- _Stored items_
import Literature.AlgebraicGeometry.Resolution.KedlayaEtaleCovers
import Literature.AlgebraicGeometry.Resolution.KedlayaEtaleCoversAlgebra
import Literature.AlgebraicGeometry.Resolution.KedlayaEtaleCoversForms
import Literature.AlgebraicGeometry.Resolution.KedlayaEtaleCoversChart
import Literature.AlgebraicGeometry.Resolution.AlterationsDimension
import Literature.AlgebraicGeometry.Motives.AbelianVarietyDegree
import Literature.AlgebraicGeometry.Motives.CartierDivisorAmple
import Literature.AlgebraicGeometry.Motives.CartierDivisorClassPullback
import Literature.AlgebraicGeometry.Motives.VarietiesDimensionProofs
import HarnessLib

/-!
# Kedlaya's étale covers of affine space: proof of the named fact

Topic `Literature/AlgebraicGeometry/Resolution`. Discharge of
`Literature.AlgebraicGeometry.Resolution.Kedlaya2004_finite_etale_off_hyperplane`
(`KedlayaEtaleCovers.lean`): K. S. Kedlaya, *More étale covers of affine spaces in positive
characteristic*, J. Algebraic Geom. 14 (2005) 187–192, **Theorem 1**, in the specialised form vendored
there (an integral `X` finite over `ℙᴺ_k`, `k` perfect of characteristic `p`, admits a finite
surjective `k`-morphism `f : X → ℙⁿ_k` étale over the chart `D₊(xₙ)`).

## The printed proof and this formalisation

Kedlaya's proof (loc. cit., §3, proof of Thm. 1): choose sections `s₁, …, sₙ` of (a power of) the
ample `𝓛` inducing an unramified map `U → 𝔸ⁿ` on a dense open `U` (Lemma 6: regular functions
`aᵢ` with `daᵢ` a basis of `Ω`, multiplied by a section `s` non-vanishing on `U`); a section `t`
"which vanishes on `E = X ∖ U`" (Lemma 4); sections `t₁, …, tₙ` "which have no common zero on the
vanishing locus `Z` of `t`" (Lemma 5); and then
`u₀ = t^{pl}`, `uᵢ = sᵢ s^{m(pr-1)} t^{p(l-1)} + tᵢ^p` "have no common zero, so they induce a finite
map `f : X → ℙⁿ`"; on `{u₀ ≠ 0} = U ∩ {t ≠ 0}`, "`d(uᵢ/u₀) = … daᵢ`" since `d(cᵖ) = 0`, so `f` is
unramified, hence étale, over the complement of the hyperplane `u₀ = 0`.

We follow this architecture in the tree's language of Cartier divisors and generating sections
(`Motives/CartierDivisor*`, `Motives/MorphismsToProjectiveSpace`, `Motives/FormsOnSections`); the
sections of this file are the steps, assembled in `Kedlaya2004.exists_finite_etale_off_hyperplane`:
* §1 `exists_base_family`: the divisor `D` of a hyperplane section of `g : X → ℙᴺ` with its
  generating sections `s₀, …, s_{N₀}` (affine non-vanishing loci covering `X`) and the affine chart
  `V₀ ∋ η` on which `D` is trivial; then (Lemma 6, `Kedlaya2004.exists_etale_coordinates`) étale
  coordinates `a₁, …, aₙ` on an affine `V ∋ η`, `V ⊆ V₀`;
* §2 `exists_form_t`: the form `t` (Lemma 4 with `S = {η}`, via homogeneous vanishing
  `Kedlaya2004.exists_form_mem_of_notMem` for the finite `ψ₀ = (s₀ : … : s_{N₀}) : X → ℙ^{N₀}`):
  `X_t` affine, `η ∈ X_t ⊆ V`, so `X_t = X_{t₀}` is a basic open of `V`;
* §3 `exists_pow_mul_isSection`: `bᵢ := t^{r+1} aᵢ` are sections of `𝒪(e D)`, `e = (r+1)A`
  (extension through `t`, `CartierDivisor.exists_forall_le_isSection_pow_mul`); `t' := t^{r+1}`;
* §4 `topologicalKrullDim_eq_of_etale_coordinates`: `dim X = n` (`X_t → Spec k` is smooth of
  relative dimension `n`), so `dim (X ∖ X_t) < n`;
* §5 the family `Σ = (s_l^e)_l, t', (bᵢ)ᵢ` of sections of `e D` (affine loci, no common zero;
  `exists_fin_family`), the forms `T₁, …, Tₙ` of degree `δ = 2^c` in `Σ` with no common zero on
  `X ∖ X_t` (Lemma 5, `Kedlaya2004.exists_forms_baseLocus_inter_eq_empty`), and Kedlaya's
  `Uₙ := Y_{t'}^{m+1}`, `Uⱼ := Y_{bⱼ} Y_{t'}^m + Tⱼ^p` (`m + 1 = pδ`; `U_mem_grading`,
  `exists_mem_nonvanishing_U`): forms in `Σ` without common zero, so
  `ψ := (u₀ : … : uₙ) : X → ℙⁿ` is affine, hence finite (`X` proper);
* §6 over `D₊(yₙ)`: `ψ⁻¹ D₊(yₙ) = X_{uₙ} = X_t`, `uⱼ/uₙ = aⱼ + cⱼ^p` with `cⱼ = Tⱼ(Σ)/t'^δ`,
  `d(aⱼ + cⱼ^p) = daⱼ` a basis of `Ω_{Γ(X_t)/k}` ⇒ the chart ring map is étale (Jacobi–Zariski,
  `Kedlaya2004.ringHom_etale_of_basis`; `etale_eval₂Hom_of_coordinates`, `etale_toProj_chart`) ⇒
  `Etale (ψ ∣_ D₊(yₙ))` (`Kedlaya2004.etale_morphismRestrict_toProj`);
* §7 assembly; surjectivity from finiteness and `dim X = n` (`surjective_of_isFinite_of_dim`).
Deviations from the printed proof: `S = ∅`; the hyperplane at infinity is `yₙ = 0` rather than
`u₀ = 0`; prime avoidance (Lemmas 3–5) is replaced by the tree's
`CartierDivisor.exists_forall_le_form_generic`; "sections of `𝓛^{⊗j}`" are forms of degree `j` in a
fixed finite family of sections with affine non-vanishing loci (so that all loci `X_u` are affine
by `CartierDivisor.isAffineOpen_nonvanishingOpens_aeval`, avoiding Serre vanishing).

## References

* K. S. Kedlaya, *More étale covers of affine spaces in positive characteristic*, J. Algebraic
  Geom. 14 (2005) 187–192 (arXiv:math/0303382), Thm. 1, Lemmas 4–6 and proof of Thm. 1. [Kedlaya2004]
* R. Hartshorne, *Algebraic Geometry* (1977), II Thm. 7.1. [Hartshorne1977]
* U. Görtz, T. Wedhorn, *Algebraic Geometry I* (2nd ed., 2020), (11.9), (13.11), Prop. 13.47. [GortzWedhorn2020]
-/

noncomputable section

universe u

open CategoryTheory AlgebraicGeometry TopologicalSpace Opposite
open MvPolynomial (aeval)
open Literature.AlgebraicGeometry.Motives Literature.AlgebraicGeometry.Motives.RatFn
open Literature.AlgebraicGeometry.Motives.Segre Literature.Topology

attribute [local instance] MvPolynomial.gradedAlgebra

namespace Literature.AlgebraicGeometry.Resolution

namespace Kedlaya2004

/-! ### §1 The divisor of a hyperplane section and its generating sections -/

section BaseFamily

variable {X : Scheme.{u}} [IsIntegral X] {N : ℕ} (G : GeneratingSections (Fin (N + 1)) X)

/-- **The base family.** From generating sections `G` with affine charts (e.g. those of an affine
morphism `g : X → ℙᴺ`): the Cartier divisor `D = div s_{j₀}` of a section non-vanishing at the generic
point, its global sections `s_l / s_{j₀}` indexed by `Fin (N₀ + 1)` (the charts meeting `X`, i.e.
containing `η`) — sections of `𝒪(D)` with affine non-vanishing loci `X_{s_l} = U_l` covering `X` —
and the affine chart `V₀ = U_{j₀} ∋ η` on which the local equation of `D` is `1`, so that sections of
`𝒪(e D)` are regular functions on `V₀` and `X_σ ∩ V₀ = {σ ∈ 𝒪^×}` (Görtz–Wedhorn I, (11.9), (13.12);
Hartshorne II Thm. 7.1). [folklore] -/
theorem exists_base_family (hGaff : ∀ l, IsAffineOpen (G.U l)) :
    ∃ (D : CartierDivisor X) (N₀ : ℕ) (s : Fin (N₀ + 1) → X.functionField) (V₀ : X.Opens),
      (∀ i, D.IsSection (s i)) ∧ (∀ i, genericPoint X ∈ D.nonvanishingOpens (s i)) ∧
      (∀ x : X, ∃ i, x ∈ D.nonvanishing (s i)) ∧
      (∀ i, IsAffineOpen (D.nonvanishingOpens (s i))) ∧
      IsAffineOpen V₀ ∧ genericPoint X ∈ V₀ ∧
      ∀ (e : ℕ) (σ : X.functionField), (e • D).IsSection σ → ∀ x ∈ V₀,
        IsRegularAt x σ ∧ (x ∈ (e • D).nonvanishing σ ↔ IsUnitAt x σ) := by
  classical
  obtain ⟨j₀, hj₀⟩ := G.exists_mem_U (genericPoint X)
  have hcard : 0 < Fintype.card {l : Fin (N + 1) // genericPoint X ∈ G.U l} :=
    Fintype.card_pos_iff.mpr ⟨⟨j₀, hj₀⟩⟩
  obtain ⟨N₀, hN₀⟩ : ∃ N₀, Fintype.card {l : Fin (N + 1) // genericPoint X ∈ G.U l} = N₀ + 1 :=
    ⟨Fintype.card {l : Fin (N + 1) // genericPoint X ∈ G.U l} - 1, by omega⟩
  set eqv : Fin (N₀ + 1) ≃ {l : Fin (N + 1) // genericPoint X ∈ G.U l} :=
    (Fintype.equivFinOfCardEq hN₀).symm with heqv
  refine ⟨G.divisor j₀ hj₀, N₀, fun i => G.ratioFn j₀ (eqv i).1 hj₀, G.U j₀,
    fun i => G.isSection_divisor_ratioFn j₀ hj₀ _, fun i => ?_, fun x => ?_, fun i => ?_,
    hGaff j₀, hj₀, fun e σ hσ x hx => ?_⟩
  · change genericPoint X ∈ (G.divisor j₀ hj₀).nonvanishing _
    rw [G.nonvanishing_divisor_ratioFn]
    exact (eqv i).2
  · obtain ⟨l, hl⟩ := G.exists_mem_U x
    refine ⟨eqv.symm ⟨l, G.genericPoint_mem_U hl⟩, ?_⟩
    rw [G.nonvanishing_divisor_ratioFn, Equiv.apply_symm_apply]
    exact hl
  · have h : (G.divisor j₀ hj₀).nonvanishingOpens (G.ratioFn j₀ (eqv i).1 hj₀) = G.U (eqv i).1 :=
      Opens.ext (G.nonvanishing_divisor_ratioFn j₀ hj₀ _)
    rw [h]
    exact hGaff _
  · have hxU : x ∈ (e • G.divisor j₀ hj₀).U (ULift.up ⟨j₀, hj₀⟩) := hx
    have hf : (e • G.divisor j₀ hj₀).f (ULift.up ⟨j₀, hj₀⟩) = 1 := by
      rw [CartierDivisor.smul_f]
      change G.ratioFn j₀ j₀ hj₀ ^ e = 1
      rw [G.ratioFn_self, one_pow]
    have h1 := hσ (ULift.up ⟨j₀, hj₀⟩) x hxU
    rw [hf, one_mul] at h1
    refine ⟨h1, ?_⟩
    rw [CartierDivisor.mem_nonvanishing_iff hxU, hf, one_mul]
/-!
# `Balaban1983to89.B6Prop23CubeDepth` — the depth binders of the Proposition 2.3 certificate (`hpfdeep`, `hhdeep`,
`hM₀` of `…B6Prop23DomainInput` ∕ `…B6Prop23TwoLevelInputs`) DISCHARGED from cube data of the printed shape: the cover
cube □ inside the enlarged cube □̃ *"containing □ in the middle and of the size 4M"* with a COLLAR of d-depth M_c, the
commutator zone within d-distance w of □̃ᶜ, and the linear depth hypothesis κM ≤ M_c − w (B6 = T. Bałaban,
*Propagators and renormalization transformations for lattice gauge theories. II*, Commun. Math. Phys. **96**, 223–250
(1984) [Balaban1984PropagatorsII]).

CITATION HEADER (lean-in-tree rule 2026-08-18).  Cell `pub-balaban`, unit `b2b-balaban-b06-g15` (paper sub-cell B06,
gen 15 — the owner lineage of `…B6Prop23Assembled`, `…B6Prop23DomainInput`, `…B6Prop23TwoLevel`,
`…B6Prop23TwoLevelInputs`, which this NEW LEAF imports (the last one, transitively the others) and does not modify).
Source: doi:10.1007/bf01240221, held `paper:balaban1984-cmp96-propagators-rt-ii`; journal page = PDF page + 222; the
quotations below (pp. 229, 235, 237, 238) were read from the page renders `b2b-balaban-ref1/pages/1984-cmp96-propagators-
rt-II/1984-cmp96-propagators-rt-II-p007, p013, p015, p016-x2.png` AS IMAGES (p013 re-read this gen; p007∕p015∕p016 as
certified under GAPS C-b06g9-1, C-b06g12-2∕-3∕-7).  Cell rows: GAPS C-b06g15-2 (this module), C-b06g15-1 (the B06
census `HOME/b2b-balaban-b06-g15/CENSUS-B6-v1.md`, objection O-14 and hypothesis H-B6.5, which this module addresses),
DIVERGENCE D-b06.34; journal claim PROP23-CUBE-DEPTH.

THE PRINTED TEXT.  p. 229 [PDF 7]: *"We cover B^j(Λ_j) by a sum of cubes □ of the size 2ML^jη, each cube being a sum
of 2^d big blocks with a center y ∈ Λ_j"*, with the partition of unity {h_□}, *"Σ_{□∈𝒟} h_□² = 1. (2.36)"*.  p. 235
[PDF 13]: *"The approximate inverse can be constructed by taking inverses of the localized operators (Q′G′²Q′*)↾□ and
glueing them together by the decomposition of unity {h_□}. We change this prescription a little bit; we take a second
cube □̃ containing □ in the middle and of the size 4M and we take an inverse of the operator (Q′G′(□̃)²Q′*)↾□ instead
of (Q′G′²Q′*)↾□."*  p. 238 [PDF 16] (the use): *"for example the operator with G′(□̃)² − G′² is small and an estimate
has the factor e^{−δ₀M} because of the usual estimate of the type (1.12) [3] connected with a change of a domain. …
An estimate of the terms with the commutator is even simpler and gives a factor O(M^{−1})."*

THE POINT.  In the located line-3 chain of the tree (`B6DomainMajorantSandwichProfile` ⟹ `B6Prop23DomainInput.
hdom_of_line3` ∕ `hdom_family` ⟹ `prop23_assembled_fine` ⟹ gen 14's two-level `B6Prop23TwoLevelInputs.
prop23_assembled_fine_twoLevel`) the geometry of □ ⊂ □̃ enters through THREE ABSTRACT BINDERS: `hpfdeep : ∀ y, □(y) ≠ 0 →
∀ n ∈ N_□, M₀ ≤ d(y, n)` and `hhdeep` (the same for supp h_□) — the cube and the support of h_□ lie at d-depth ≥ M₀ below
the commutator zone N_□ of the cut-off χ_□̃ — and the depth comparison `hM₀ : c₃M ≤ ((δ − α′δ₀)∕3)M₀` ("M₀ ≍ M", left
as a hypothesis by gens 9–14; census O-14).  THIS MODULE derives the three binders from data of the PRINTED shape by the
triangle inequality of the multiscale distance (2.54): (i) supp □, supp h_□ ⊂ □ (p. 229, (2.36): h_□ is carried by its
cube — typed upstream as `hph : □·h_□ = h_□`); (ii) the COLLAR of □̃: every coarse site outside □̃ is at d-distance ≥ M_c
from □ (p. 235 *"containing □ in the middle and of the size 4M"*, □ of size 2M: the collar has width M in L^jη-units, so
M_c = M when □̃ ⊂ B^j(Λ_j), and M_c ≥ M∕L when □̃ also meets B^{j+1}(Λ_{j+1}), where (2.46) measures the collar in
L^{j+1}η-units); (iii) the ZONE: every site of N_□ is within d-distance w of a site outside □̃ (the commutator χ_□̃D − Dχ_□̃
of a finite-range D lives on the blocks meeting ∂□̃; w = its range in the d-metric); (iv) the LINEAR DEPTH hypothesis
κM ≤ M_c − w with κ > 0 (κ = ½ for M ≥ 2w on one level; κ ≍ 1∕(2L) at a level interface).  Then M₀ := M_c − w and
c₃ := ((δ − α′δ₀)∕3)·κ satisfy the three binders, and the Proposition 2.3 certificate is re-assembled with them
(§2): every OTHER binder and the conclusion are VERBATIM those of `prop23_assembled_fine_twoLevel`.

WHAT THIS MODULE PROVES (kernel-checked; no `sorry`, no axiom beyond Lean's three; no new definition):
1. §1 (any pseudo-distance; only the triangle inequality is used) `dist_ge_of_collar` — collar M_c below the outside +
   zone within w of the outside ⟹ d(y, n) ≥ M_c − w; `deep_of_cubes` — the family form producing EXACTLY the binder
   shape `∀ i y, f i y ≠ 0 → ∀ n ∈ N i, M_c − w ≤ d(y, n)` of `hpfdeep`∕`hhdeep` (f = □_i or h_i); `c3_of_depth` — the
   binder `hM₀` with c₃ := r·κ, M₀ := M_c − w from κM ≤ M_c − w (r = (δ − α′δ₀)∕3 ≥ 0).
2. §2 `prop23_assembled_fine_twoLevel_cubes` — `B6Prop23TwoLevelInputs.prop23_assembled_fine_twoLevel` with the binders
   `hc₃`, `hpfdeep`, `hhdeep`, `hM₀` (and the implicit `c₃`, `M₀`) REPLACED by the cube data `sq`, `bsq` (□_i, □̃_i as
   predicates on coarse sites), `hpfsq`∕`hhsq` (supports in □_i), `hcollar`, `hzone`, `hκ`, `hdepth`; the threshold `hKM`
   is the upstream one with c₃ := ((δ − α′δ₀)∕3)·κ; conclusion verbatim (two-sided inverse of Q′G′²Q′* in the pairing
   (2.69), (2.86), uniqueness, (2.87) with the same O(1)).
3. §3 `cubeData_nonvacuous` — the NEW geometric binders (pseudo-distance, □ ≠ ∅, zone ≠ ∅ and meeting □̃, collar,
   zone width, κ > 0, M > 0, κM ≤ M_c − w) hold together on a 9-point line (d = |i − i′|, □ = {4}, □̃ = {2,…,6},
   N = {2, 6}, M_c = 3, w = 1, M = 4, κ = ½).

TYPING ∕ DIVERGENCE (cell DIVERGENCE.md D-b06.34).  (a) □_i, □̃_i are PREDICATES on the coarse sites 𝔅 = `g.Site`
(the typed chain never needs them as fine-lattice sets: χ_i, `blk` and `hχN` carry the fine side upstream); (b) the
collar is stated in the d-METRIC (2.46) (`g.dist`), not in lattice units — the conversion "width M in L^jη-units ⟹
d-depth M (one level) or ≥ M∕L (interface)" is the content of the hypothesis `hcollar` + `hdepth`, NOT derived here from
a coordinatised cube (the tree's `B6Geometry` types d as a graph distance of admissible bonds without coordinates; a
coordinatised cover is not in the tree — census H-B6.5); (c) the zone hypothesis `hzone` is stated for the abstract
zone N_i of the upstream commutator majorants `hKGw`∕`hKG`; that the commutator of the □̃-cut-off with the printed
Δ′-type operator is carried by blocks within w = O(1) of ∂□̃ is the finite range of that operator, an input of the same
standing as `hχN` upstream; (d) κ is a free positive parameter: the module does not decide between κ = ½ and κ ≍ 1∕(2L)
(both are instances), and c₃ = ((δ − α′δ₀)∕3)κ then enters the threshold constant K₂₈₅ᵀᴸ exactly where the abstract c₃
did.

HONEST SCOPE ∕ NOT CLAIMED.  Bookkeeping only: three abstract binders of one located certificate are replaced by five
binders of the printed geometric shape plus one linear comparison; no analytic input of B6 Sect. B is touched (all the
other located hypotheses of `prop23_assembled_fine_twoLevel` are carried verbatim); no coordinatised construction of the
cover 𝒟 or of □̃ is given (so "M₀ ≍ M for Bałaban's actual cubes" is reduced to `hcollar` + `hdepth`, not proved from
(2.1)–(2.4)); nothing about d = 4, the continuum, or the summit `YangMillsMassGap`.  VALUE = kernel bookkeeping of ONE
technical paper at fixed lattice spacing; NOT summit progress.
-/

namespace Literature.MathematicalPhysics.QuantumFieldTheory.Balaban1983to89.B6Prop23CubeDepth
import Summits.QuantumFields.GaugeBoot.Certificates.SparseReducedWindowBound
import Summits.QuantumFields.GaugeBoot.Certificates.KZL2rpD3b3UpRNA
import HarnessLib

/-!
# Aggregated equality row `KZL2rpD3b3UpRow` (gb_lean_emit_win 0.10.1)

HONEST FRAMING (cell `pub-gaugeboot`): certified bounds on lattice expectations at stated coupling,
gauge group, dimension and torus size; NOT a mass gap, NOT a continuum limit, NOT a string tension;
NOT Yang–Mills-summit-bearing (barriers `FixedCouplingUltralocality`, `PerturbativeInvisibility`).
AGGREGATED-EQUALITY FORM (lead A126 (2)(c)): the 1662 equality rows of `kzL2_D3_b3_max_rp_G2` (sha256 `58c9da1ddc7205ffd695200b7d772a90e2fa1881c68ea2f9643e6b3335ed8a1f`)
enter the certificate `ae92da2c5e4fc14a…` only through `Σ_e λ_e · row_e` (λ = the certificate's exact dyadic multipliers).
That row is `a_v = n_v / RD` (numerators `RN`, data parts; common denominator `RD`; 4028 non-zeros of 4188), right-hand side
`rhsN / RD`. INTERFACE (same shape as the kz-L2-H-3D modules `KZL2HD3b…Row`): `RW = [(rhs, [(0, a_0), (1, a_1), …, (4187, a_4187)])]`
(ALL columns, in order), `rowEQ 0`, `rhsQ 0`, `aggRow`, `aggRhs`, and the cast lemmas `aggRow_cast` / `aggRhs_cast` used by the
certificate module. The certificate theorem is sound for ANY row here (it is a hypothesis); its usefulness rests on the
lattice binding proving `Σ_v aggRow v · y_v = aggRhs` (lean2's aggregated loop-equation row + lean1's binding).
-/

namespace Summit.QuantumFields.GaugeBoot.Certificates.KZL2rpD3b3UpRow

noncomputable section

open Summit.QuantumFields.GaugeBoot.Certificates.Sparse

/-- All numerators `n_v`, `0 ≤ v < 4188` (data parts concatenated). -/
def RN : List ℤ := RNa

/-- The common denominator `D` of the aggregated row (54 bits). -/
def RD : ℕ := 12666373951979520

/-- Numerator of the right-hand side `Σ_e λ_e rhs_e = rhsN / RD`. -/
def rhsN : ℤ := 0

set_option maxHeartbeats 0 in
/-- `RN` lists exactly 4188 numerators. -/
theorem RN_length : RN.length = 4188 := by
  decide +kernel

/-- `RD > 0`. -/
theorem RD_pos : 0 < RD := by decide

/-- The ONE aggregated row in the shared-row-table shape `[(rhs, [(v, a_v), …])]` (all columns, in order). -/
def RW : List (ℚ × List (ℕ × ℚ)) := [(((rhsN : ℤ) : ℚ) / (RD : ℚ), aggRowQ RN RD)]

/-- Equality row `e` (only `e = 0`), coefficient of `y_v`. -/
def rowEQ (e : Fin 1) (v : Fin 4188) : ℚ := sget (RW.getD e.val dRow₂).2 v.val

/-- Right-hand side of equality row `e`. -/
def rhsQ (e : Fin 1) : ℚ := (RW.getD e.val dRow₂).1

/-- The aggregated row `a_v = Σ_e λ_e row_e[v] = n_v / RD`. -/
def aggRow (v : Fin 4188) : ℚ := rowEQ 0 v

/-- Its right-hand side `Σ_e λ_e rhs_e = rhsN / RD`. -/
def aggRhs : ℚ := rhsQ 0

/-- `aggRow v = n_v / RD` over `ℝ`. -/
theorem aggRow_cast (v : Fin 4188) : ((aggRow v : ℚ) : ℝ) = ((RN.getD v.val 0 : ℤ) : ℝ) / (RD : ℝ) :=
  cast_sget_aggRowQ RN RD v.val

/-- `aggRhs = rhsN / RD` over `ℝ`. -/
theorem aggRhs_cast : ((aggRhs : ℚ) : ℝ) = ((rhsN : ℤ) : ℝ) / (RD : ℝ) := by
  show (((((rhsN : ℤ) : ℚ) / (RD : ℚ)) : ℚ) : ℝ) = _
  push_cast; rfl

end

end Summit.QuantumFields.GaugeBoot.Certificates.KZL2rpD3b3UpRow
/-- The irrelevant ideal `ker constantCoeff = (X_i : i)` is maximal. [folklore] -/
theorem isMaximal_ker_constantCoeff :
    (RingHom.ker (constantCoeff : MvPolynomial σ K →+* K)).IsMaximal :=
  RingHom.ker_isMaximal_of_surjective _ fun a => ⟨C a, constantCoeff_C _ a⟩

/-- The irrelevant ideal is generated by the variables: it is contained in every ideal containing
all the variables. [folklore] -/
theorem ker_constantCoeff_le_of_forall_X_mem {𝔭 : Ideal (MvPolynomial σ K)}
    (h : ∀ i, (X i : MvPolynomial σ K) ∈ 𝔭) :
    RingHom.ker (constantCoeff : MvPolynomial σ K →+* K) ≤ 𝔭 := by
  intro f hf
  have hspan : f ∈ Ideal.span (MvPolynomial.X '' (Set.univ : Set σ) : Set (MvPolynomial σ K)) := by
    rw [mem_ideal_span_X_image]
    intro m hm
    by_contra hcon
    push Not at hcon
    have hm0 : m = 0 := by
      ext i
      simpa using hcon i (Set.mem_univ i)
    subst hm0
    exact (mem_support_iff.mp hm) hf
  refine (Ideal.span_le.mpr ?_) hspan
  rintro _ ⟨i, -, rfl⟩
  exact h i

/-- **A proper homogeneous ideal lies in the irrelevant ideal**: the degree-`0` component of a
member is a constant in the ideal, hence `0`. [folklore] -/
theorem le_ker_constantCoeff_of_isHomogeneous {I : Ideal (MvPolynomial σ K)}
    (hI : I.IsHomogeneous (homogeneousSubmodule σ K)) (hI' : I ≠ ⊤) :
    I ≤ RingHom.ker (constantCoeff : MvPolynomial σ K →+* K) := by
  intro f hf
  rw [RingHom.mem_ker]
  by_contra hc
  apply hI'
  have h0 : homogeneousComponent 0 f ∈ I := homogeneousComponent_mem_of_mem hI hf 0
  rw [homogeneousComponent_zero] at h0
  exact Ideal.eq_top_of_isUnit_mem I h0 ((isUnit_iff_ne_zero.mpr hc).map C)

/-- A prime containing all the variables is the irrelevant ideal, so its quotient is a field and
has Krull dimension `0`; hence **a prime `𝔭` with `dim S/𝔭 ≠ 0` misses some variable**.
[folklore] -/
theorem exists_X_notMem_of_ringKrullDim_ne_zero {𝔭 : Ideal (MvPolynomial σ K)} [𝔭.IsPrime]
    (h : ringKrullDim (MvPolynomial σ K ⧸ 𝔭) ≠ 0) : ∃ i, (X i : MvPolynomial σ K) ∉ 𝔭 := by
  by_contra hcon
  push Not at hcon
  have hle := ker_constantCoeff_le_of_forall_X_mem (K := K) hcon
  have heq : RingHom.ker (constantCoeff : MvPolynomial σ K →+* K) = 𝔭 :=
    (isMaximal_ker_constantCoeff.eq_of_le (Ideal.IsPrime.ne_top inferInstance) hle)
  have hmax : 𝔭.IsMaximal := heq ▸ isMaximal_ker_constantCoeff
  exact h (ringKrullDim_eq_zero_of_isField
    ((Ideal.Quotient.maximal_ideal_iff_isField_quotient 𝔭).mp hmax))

- _Work request_
Among the records above, extract exactly the lines from the line with "hl⟩ := G.exists_mem_U x" to the line with "Source: doi:10.1007/bf01240221, held", both lines included, and leave out the rest.

- _Your response_
  · obtain ⟨l, hl⟩ := G.exists_mem_U x
    refine ⟨eqv.symm ⟨l, G.genericPoint_mem_U hl⟩, ?_⟩
    rw [G.nonvanishing_divisor_ratioFn, Equiv.apply_symm_apply]
    exact hl
  · have h : (G.divisor j₀ hj₀).nonvanishingOpens (G.ratioFn j₀ (eqv i).1 hj₀) = G.U (eqv i).1 :=
      Opens.ext (G.nonvanishing_divisor_ratioFn j₀ hj₀ _)
    rw [h]
    exact hGaff _
  · have hxU : x ∈ (e • G.divisor j₀ hj₀).U (ULift.up ⟨j₀, hj₀⟩) := hx
    have hf : (e • G.divisor j₀ hj₀).f (ULift.up ⟨j₀, hj₀⟩) = 1 := by
      rw [CartierDivisor.smul_f]
      change G.ratioFn j₀ j₀ hj₀ ^ e = 1
      rw [G.ratioFn_self, one_pow]
    have h1 := hσ (ULift.up ⟨j₀, hj₀⟩) x hxU
    rw [hf, one_mul] at h1
    refine ⟨h1, ?_⟩
    rw [CartierDivisor.mem_nonvanishing_iff hxU, hf, one_mul]
/-!
# `Balaban1983to89.B6Prop23CubeDepth` — the depth binders of the Proposition 2.3 certificate (`hpfdeep`, `hhdeep`,
`hM₀` of `…B6Prop23DomainInput` ∕ `…B6Prop23TwoLevelInputs`) DISCHARGED from cube data of the printed shape: the cover
cube □ inside the enlarged cube □̃ *"containing □ in the middle and of the size 4M"* with a COLLAR of d-depth M_c, the
commutator zone within d-distance w of □̃ᶜ, and the linear depth hypothesis κM ≤ M_c − w (B6 = T. Bałaban,
*Propagators and renormalization transformations for lattice gauge theories. II*, Commun. Math. Phys. **96**, 223–250
(1984) [Balaban1984PropagatorsII]).

CITATION HEADER (lean-in-tree rule 2026-08-18).  Cell `pub-balaban`, unit `b2b-balaban-b06-g15` (paper sub-cell B06,
gen 15 — the owner lineage of `…B6Prop23Assembled`, `…B6Prop23DomainInput`, `…B6Prop23TwoLevel`,
`…B6Prop23TwoLevelInputs`, which this NEW LEAF imports (the last one, transitively the others) and does not modify).
Source: doi:10.1007/bf01240221, held `paper:balaban1984-cmp96-propagators-rt-ii`; journal page = PDF page + 222; the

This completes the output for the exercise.